City Manager Ed Broussard said in an interview that CBRE Hotels searched for companies that would help develop a public-private partnership to build the hotel because the city was only interested in putting $19 million toward the construction of the conference center.

Broussard said Garfield Public/Private LLC, which had done similar work in Lubbock, was the only company that responded to the CBRE Hotels search, and it was Garfield who encouraged the city to build on the Rose Complex.

Broussard said the company explained that advantages of the Rose Complex is its existing landscape and infrastructure — flat land, sewer lines and a built-in tourist attraction in the Tyler Municipal Rose Garden.

In March, a few months after that study was produced, the Tyler City Council placed an item on its agenda to consider whether to spend about $48,000 to pay Garfield Public/Private LLC, to plan for a conference center at the Rose Complex.

Mark Whatley, a former Tyler City Councilman who now works in private development; Matt Wilson, the developer of the Village at Cumberland Park; and Bob Garrett, whose company donated the land to the city on South Broadway, all attended the meeting.

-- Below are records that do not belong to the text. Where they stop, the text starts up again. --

import Literature.NumberTheory.GaloisRepresentations.LocalGaloisGroupHenselProofs
import Literature.NumberTheory.GaloisRepresentations.LocalGaloisGroupProofs
import Literature.NumberTheory.GaloisRepresentations.RamificationFiltration
import Mathlib.Analysis.Normed.Module.FiniteDimension
import HarnessLib

/-!
# The integers of a finite subextension of `F̄/F`, `F` a local field (trunk GalRep, item C4/C9)

For a non-archimedean local field `F` and a *finite* subextension `E/F` of `F̄` — separable or
not — the ring `O_E = integralClosure 𝒪[F] E` is a finitely generated `𝒪[F]`-module
(`Literature.NumberTheory.GaloisRepresentations.module_finite_integralClosure`); in particular it is noetherian, which is the input for
`O_E` being a discrete valuation ring also in the inseparable case.  The separable case is
Mathlib's `IsIntegralClosure.finite` (used in `TameInertiaCyclicProofs` for Galois `E`); the
inseparable case arises for the finite *normal* layers of `F̄` over a local field of
characteristic `p` (cf. the definition of `absUpperInertia F v`, `RamificationFiltration.lean`,
and `SerreWeightExistenceProofs.lean`, which treats those layers through the relative Frobenius).

Proof of finiteness (Serre, *Local Fields*, Ch. II §2, Prop. 3, "`B` is a free `A`-module of rank
`n`", for complete `A`): the valuation of the complete field `F` extends to `F̄` as the spectral
norm `|·|_sp` (Mathlib), and `O_E` is contained in the closed unit ball of `E`
(`LocalGaloisGroupHenselProofs.mem_absIntegers_integer_iff_spectralNorm_le_one`); the coordinate
forms of an `F`-basis of the finite-dimensional normed space `E` are continuous, hence bounded by
some `‖ϖ‖^{-N}`, so `ϖ^N O_E ⊆ ⊕ 𝒪[F] bᵢ` and `O_E` is a submodule of a finitely generated
module over the noetherian ring `𝒪[F]`.

## References

* J.-P. Serre, *Local Fields*, GTM 67 (1979), Ch. II §2, Prop. 3 and its proof.
  [SerreLocalFields1979]
* S. Bosch, U. Güntzer, R. Remmert, *Non-Archimedean Analysis*, 3.2 (spectral norm), as in Mathlib.
-/

noncomputable section

open scoped Pointwise
open ValuativeRel Field Polynomial

namespace Literature.NumberTheory.GaloisRepresentations


universe u

variable (F : Type u) [Field F] [ValuativeRel F] [TopologicalSpace F] [IsNonarchimedeanLocalField F]

/-! ### Finiteness of `O_E` over `𝒪[F]` -/

section Finite

/-- **`O_E` is a finitely generated `𝒪[F]`-module** for every finite subextension `E/F` of `F̄`
(no separability assumed): `O_E` lies in the unit ball of the spectral norm of `E`, the
coordinates in an `F`-basis are bounded linear forms on the finite-dimensional normed space `E`
over the complete field `F`, so `ϖ^N O_E` lies in the `𝒪[F]`-span of the basis for `N ≫ 0`.
Ref: Serre, *Local Fields*, Ch. II §2, Prop. 3. [cite: SerreLocalFields1979, Ch. II §2 Prop. 3] -/
theorem module_finite_integralClosure (E : IntermediateField F (AlgebraicClosure F))
    [FiniteDimensional F E] : Module.Finite 𝒪[F] (integralClosure 𝒪[F] E) := by
  classical
  -- the rank-one norm on `F` attached to `valuation F` (as in `LocalGaloisGroupHenselProofs`)
  letI := IsTopologicalAddGroup.rightUniformSpace F
  haveI := isUniformAddGroup_of_addCommGroup (G := F)
  letI hv : (Valued.v (R := F)).RankOne :=
  { hom' := IsRankLeOne.nonempty.some.emb (R := F) |>.comp MonoidWithZeroHom.ValueGroup₀.embedding
    strictMono' := IsRankLeOne.nonempty.some.strictMono.comp
        MonoidWithZeroHom.ValueGroup₀.embedding_strictMono }
  letI := Valued.toNontriviallyNormedField F (ValueGroupWithZero F)
  have hw : ∀ x : F, valuation F x ≤ 1 ↔ ‖x‖ ≤ 1 := fun x =>
    (Valued.toNormedField.norm_le_one_iff (L := F) (Γ₀ := ValueGroupWithZero F)).symm
  -- the spectral norm on `E`
  letI : NormedAddCommGroup E := spectralNorm.normedAddCommGroup F E
  letI : NormedSpace F E := spectralNorm.normedSpace F E
  -- `O_E` lies in the closed unit ball
  have hball : ∀ x : E, x ∈ integralClosure 𝒪[F] E → ‖x‖ ≤ 1 := by
    intro x hx
    have hx' : (x : AlgebraicClosure F) ∈ absIntegers 𝒪[F] F := by
      change (x : AlgebraicClosure F) ∈ integralClosure 𝒪[F] (AlgebraicClosure F)
      rw [mem_integralClosure_iff]
      exact (isIntegral_algHom_iff (E.val.restrictScalars 𝒪[F])
        (show Function.Injective (E.val.restrictScalars 𝒪[F]) from fun _ _ h => Subtype.ext h)).mpr hx
    have h1 := (mem_absIntegers_integer_iff_spectralNorm_le_one (w := valuation F) hw
      (x : AlgebraicClosure F)).mp hx'
    change spectralNorm F E x ≤ 1
    rw [spectralNorm.eq_of_tower (L := AlgebraicClosure F)]
    exact h1
  -- an `F`-basis and bounds for its coordinate forms
  set b := Module.finBasis F E with hb
  have hbound : ∀ i, ∃ C : ℝ, 0 < C ∧ ∀ x : E, ‖b.coord i x‖ ≤ C * ‖x‖ := by
    intro i
    refine ⟨‖LinearMap.toContinuousLinearMap (b.coord i)‖ + 1, by positivity, fun x => ?_⟩
    calc ‖b.coord i x‖ = ‖LinearMap.toContinuousLinearMap (b.coord i) x‖ := rfl
      _ ≤ ‖LinearMap.toContinuousLinearMap (b.coord i)‖ * ‖x‖ := ContinuousLinearMap.le_opNorm _ _
      _ ≤ (‖LinearMap.toContinuousLinearMap (b.coord i)‖ + 1) * ‖x‖ := by
          gcongr; exact (lt_add_one _).le
  choose C hC0 hC using hbound
  -- a uniformiser and an exponent `N` with `C i * ‖ϖ‖ ^ N ≤ 1` for all `i`
  obtain ⟨ϖ, hϖ⟩ := IsDiscreteValuationRing.exists_irreducible 𝒪[F]
  have hϖ1 : ‖(ϖ : F)‖ < 1 := by
    rw [← valuation_lt_one_iff_norm_lt_one_of_le hw]
    exact Valuation.Integer.not_isUnit_iff_valuation_lt_one.mp hϖ.not_isUnit
  have hϖ0 : (ϖ : F) ≠ 0 := fun h => hϖ.ne_zero (Subtype.ext h)
  have hN : ∀ i, ∃ N : ℕ, C i * ‖(ϖ : F)‖ ^ N ≤ 1 := by
    intro i
    obtain ⟨N, hN⟩ := exists_pow_lt_of_lt_one (inv_pos.mpr (hC0 i)) hϖ1
    refine ⟨N, ?_⟩
    rw [← le_div_iff₀' (hC0 i), one_div]
    exact hN.le
  choose N hN using hN
  set M : ℕ := Finset.univ.sup N with hM
  have hNM : ∀ i, C i * ‖(ϖ : F)‖ ^ M ≤ 1 := fun i =>
    (mul_le_mul_of_nonneg_left (pow_le_pow_of_le_one (norm_nonneg _) hϖ1.le
      (Finset.le_sup (Finset.mem_univ i))) (hC0 i).le).trans (hN i)
  -- the finitely generated module `⊕ 𝒪[F] ϖ^{-M} bᵢ`
  set b' : Fin (Module.finrank F E) → E := fun i => ((ϖ : F) ^ M)⁻¹ • b i with hb'
  set P : Submodule 𝒪[F] E := Submodule.span 𝒪[F] (Set.range b') with hP
  have hPfg : P.FG := Submodule.fg_span (Set.finite_range b')
  haveI : IsNoetherian 𝒪[F] P := isNoetherian_of_fg_of_noetherian _ hPfg
  -- `O_E ⊆ P`
  have hle : ∀ x : E, x ∈ integralClosure 𝒪[F] E → x ∈ P := by
    intro x hx
    have hx1 := hball x hx
    rw [← b.sum_repr x]
    refine Submodule.sum_mem _ fun i _ => ?_
    -- `b.repr x i = (b.repr x i * ϖ^M) * ϖ^{-M}` with the first factor in `𝒪[F]`
    have hai : ‖b.repr x i * (ϖ : F) ^ M‖ ≤ 1 := by
      rw [norm_mul, norm_pow]
      calc ‖b.repr x i‖ * ‖(ϖ : F)‖ ^ M ≤ C i * ‖x‖ * ‖(ϖ : F)‖ ^ M :=
            mul_le_mul_of_nonneg_right (hC i x) (pow_nonneg (norm_nonneg _) _)
        _ ≤ C i * 1 * ‖(ϖ : F)‖ ^ M :=
            mul_le_mul_of_nonneg_right (mul_le_mul_of_nonneg_left hx1 (hC0 i).le)
              (pow_nonneg (norm_nonneg _) _)
        _ ≤ 1 := by rw [mul_one]; exact hNM i
    have hmem : valuation F (b.repr x i * (ϖ : F) ^ M) ≤ 1 := (hw _).mpr hai
    set a : 𝒪[F] := ⟨b.repr x i * (ϖ : F) ^ M, hmem⟩ with ha
    have hsmul : b.repr x i • b i = a • b' i := by
      rw [hb']
      change b.repr x i • b i = (a : F) • (((ϖ : F) ^ M)⁻¹ • b i)
      rw [smul_smul, ha]
      change b.repr x i • b i = (b.repr x i * (ϖ : F) ^ M * ((ϖ : F) ^ M)⁻¹) • b i
      rw [mul_inv_cancel_right₀ (pow_ne_zero M hϖ0)]
    rw [hsmul]
    exact P.smul_mem a (Submodule.subset_span ⟨i, rfl⟩)
  -- conclude
  let f : integralClosure 𝒪[F] E →ₗ[𝒪[F]] P :=
    { toFun := fun x => ⟨(x : E), hle x x.2⟩
      map_add' := fun x y => rfl
      map_smul' := fun c x => rfl }
  have hf : Function.Injective f := fun x y h => Subtype.ext (congrArg Subtype.val h :)
  exact Module.Finite.of_injective f hf

end Finite

end Literature.NumberTheory.GaloisRepresentations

The three businessmen spoke out against the city’s apparent change of plans, saying that the city had broken a promise to develop a donated piece of land, and there was now a large hole in the Village at Cumberland Park development project where the hotel and conference center should have been built.

At the meeting, Mayor Martin Heines told the three that the land near the Village at Cumberland Park was not feasible because developers wanted the city to put in upward of $30 million for the project. He said he was “admant” about limiting the city’s investment to $19 million, and said it was worth exploring the possibility of building at the Rose Complex.

Mullins, who also attended the meeting, lamented that city and business officials had spent 25 years discussing this project. He said he knew people interested in building a hotel and conference center and that city should re-open the site selection since the one near the Village at Cumberland Park had been ruled out.

Hours of discussion later, the Tyler City Council unanimously voted down the spending item to study the Rose Complex site. Members said they voted that way as a procedural maneuver to keep their options open to discuss the item again in the future.

However, the issue has not been discussed at a City Council meeting since March.